В 13 лет – первая любовь. На даче под Царицыном он влюбляется в девочку Маню Муромцеву, но, вернувшись в город, скоро ее забывает. Его захватывает сцена: пьесы Островского в Малом театре, Ермолова, Садовский. «Мои странные игры, – пишет он, – сплетающие созерцания, мысли об эстетике Шопенгауэра, стилистические упражнения с просто детской игрой уже возникают с пятого класса гимназии, когда я всецело отдаюсь звукам музыки и месячным лучам».
Летом 1896 года он уезжает с матерью за границу, путешествует по Германии, Франции и Швейцарии. В Париже знакомится с известным профессором Полем Буайе, а на обратном пути встречается с католическим священником Оже, который рассказывает ему о французских декадентах.
В эту эпоху начинаются его литературные опыты: он пишет длиннейшую поэму в подражание Тассо, фантастическую повесть, в которой выступает йог, убивающий взглядом, и лирические отрывки «с большой дозой доморощенного, еще не вычитанного декадентства». Вот одно из первых его стихотворений:
Кто так дико завывает
У подгнившего креста?
Это – волки?
Нет: то плачет тень моя.
Беспомощное четверостишие, но уже характерное для автора «Пепла» и «Урны». Новые и новые книги, головокружительная смена книжных увлечений. Интеллектуальная жадность юноши ненасытима. В 1922 году в книге «Записки чудака» Белый делает попытку объяснить беспорядочное чтение своего отрочества как единый путь «посвящения». «Я – начитанный отрок, – пишет он, – ведущий дневник, застаю себя в кабинете отца, втихомолку читающим книги; над „Вопросами философии“ я. Перевод Веры Джонстон „Отрывки из Упанишад“. Начинаю читать. Кое-что понимаю я в Бокле; и понял я все в „Бережливости“ Смайльса. Я даже читал Карпентера. В. „Упанишадах“ я жил до рождения… „Упанишады“ наполнили душу, как чашу, теплом… Все сказали бы: Шопенгауэром начертались мои философские вкусы, – о, нет, – устремления более поздних годов начертались Ведантою, Упанишадами; и – Шопенгауэр был зеркалом: в нем отразилась Веданта, так именно, как отразился в Веданте я сам… Чтением Шопенгауэра сжег в себе Боклей и Смайльсов; разрушились правила трезвой морали; так я перешел за черту.

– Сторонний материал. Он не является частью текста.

/-- **Cauchy's identity** `∑_λ s_λ(x) s_λ(y) T^{|λ|} · ∏_{i,j} (1 - x_i y_j T) = 1` in `R⟦T⟧`, for
`x, y ∈ Rⁿ` in any commutative ring, the sum over antitone `λ ∈ ℕⁿ` (Macdonald 1995, Ch. I
(4.3): `∏_{i,j}(1 - x_i y_j)⁻¹ = ∑_λ s_λ(x) s_λ(y)`; in `n` variables only `l(λ) ≤ n`
contribute). Proved at the generic point `ℤ[X, Y]` by cancelling `T^{|ρ|} a_ρ(X) a_ρ(Y) ≠ 0`
in `altSeries_mul_cauchyProd` = `altSeries_eq_X_pow_mul`, then specialised.
[cite: Macdonald1995, Ch. I (4.3)] -/
theorem cauchySeries_mul_cauchyProd (x y : Fin n → R) : cauchySeries x y * cauchyProd x y = 1 := by
  -- generic point
  have key : ∀ (X₁ Y₁ : Fin n → MvPolynomial (Fin n ⊕ Fin n) ℤ), Function.Injective X₁ →
      Function.Injective Y₁ → cauchySeries X₁ Y₁ * cauchyProd X₁ Y₁ = 1 := by
    intro X₁ Y₁ hX hY
    have h := altSeries_mul_cauchyProd X₁ Y₁
    rw [altSeries_eq_X_pow_mul, mul_assoc, mul_assoc] at h
    have hne : (X : (MvPolynomial (Fin n ⊕ Fin n) ℤ)⟦X⟧) ^ (∑ i, rho n i) *
        C (alternant X₁ (rho n) * alternant Y₁ (rho n)) ≠ 0 := by
      refine mul_ne_zero (pow_ne_zero _ PowerSeries.X_ne_zero) ?_
      intro h0
      have : alternant X₁ (rho n) * alternant Y₁ (rho n) = 0 := by
        have := congrArg (coeff 0) h0
        simpa using this
      exact mul_ne_zero (alternant_rho_ne_zero hX) (alternant_rho_ne_zero hY) this
    have h' := h
    rw [← mul_assoc] at h'
    conv_rhs at h' =>
      rw [← mul_one (X ^ (∑ i, rho n i) * C (alternant X₁ (rho n) * alternant Y₁ (rho n)))]
    exact mul_left_cancel₀ hne h'
  set f : MvPolynomial (Fin n ⊕ Fin n) ℤ →+* R :=
    MvPolynomial.eval₂Hom (Int.castRingHom R) (Sum.elim x y) with hf
  have hx : (f ∘ (MvPolynomial.X ∘ Sum.inl) : Fin n → R) = x := funext fun i => by simp [hf]
  have hy : (f ∘ (MvPolynomial.X ∘ Sum.inr) : Fin n → R) = y := funext fun i => by simp [hf]
  have h := congrArg (PowerSeries.map f)
    (key (MvPolynomial.X ∘ Sum.inl) (MvPolynomial.X ∘ Sum.inr)
      (MvPolynomial.X_injective.comp Sum.inl_injective)
      (MvPolynomial.X_injective.comp Sum.inr_injective))
  rwa [map_mul, map_one, map_cauchySeries, map_cauchyProd, hx, hy] at h

/-- **Cauchy's identity for two solutions of the dual Pieri recursions** (the algebraic content of
the unramified Rankin–Selberg computation `∫ W W' Φ |det|^s = det(1 - q^{-s} A ⊗ A')⁻¹`,
Jacquet–Shalika 1981 §2, via Shintani's formula): if `w, w' : ℕⁿ → R` vanish off the antitone
weights and satisfy `e_r(x) w(λ) = ∑_{#S=r} w(λ + 1_S)`, `e_r(y) w'(λ) = ∑_{#S=r} w'(λ + 1_S)`
(antitone `λ`, `1 ≤ r ≤ n`), then `(∑_N ∑_{|m| = N} w(m) w'(m) T^N) · ∏_{i,j}(1 - x_i y_j T) =
w(0) w'(0)`, i.e. `∑_m w(m) w'(m) T^{|m|} = w(0) w'(0) ∏_{i,j} (1 - x_i y_j T)⁻¹`. [folklore] -/
theorem mk_sum_mul_mul_cauchyProd (x y : Fin n → R) (w w' : (Fin n → ℕ) → R)
    (h0 : ∀ ν, ¬ Antitone ν → w ν = 0)
    (hrec : ∀ la, Antitone la → ∀ r, 1 ≤ r → r ≤ n →
      esymm x r * w la = ∑ S ∈ powersetCard r univ, w (addOn S la))
    (h0' : ∀ ν, ¬ Antitone ν → w' ν = 0)
    (hrec' : ∀ la, Antitone la → ∀ r, 1 ≤ r → r ≤ n →
      esymm y r * w' la = ∑ S ∈ powersetCard r univ, w' (addOn S la)) :
    (PowerSeries.mk fun N => ∑ m ∈ piAntidiag univ N, w m * w' m) * cauchyProd x y =
      C (w 0 * w' 0) := by
  have hser : (PowerSeries.mk fun N => ∑ m ∈ piAntidiag univ N, w m * w' m) =
      C (w 0 * w' 0) * cauchySeries x y := by
    ext N
    rw [coeff_mk, PowerSeries.coeff_C_mul, cauchySeries, coeff_mk, Finset.mul_sum,
      ← Finset.sum_filter_of_ne (s := piAntidiag univ N)
        (p := fun la : Fin n → ℕ => ∀ i j : Fin n, i ≤ j → la j ≤ la i) ?_]
    · refine Finset.sum_congr rfl fun m hm => ?_
      have hm' : Antitone m := (mem_antitoneWeights.mp hm).2
      rw [eq_schur_smul_of_pieri x w h0 hrec hm', eq_schur_smul_of_pieri y w' h0' hrec' hm']
      simp only [smul_eq_mul]
      ring
    · intro m _ hne
      by_contra hanti
      apply hne
      rw [h0 m (fun h => hanti (fun i j hij => h hij)), zero_mul]
  rw [hser, mul_assoc, cauchySeries_mul_cauchyProd, mul_one]

end Literature.RingTheory.SymmetricFunctions.SymmPoly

…Вечером, делая вид, что готовлю уроки, порой замечал, что часами сижу, отдаваясь ничто, иль внимая полетам мелодий, звучащим мне издали… Бросил науки; и вот педагоги отметили, что воспитанник Б. стал лентяем; он стал пессимистом, буддистом, – и Фет стал любимым поэтом с этих пор… Я, измученный жизнью, которой учили меня, – прозревал в пустыне. Пессимизм был неосознанным переходом к богатой, клокочущей жизни, которая вскрылась во мне очень скоро потом… Гимназистом уже проповедую я гимназистам: аскеза – обязанность; путь упражнения (опыты перемещения сознания) – социальное дело; уж я – специалист невесомых поступков. А средство создания нового мира – искусство; и – начинаю пописывать…

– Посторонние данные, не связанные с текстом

import Summits.QuantumFields.BalabanUV.Beta.GAN24.AxProjBmWindow
import Summits.QuantumFields.BalabanUV.Beta.GAN24.KernelLegCharges

/-!
# `BalabanUV.Beta.GAN24.PiBmConstants` — binder row G-an2-4 / (CONV-C), S-slot on the literal of record (family (E), road «SREC»):
# `Π_bm` DOES NOT FIX CONSTANTS — the block-mean-normalised rooted projector on a translation-invariant 1-form is `N` times the
# indicator of the bonds crossing a block face, the ROW sums of its matrix, and the field–field double-leg total of a dressed table

NOT IN PRINT; OUR BOOKKEEPING (idle-seat piece «SREC-PICONST» = RULINGS-16 (R16-1) of the row owner `b2b-balaban-gan24-p1` gen 13 — the located
correction (C1) to SKELETON-SREC v0.2 (Z-b), journal l.18293; claimed by the road-P4 custody lineage `b2b-balaban-gan24-p4` gen 27, delivered gen 28).
HONEST FRAMING (cell contract, verbatim): «discharging `BetaPertH` makes Bałaban's UV stability UNCONDITIONAL — a real constructive-QFT result;
it is NOT the continuum limit and NOT the Clay problem.»  HONEST DEPENDENCY (verbatim): «continuum YM on T⁴ ⇐ BetaPertH ∧ nine spine estimates
(0/9 proved); BetaPertH ⇐ (D1) ∧ (D4) ∧ CAP+tail; G-an2-4 gates asym, D1 and NE2/3/4.»  [folklore] lattice bookkeeping over an2's block-mean dressing
objects BY NAME (`blockMeanAt`, `axProjBmAt`, `axProjBmAt_dz`, `pmBm`, `cube`, `window_of_pmBm_ne_zero`, `abs_pmBm_le`, `coProjBmW`, `coProjBmAt`, `dressKBmAt`,
`dressKBmAt_eq_legs`), the lead's `dz` ∕ `blockSum` ∕ `blk` ∕ `AffineReproduction.dz_linear`, gen 27's `AxProjBmWindow.axProjBmAt_eq_coProjBmW'`, leaf-06's
`KernelLegCharges.summable_prod_of_biLoc`; generic dimension; NO estimate, NO cited fact, NO `def`, NO `def … : Prop`, NO wall binder; reserved families
untouched.  Discharges NOTHING of (hS, hSall) on (E); NOT D1, NOT BetaPertH, NOT continuum, NOT Clay.

## The finding (kernel-checked below; `ρ = toSite r`, `r ∈ box`, `1 ≤ N`)
`Πᵀ_bm` fixes constants (`SrecChargeBm.coProjBmAt_const`, Kronecker COLUMN sums `tsum_pmBm_col`) and `Π_bm` preserves TOTALS (`tsum_coProjBmW`) — but
`Π_bm` of a constant 1-form is NOT that 1-form:
* §1 `sum_box_coord`, `blockMeanAt_linear`, **`blockMeanAt_coord`**: `blockMeanAt N (x ↦ x_α) x = N·(blk N x)_α + (N−1)∕2` (box reflection `b_α ↦ N−1−b_α`).
* §2 `int_succ_ediv` ∕ `blk_add_unitVec_apply` (`blk N (x + e_κ) = blk N x + [x_κ % N = N−1]·e_κ`), **`axProjBmAt_const_eq_dz`**: `Π^ρ_bm (κ ↦ c κ) =
  dz (x ↦ N·Σ_α (blk N x)_α·c α)` for ANY root (`axProjBmAt_dz` on `dz_linear`, §1; the additive constant dies under `dz`), hence **`axProjBmAt_const`**:
  `Π^ρ_bm (κ ↦ c κ) = (κ, x) ↦ if x_κ % N = N−1 then N·c κ else 0` — `N` TIMES THE INDICATOR OF THE BONDS CROSSING A BLOCK FACE — and `coProjBmW_const`
  (window-matrix form, in-block root).
* §3 ROW SUMS OF THE MATRIX OF `Π_bm` (in-block root): `sum_cube_sum_pmBm_row` (`Σ_{v ∈ cube} Σ_α pmBm ρ N β p α (p − v)·c α = [p_β % N = N−1]·N·c β`),
  `sum_cube_pmBm_row` ∕ **`tsum_pmBm_row`** (`Σ'_q pmBm ρ N β p α q = [β = α ∧ p_β % N = N−1]·N` — contrast the Kronecker column sums), and the transposed
  read-out `sum_cube_sum_pmBm_col_mul` used by §4.
* §4 THE FIELD–FIELD DOUBLE-LEG TOTAL OF A DRESSED TABLE (in-block root): `dressKBmAt_inl_inl_eq_sum` (window form of `Πᵀ X Π` on field legs),
  `summable_prod_dressKBmAt_inl_inl`, **`tsum_prod_dressKBmAt_inl_inl`**: for a table `X` with summable field–field pair sums,
  `Σ'_{(x,z)} dressKBmAt ρ N X x z (inl α)(inl β) = N²·Σ'_{(x,z)} [x_α % N = N−1 ∧ z_β % N = N−1]·X x z (inl α)(inl β)` — the dressing does NOT preserve
  the double-leg total (it reads `X` on the face-crossing bond pairs only, weighted `N²`); `…_of_biLoc` is the `BiLoc` instance.
Unit `b2b-balaban-gan24-p4` (road P4 seat in custody, gen 28, inheriting gen 27's claim), 2026-08-20.
-/

noncomputable section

Мировой пустыней стоит гимназический мир… Кавардак в голове на четвертом уроке; на пятом – я сплю иль космически мучаюсь, превращаясь в тупое, усталое, бестолковое тело».
В 1896 году в жизни Белого происходит событие, определившее его судьбу как писателя: он знакомится с семьей Михаила Сергеевича Соловьева, брата философа. Соловьевы живут в одном доме с Бугаевыми. Одиннадцатилетний сын их Сережа встречается с шестнадцатилетним Борей Бугаевым. «Сережа, – вспоминает Белый, – в черной бархатной, длинной курточке с белым кружевным отложным воротничком, в длинных чулках: совсем мальчик, пришедший из 17-го столетия; безо всякой надменности поморщивал большой лоб и мотал светло-пепельными кудрями». Он приглашает Борю в гости, и скоро семья Соловьевых становится родной семьей Белого.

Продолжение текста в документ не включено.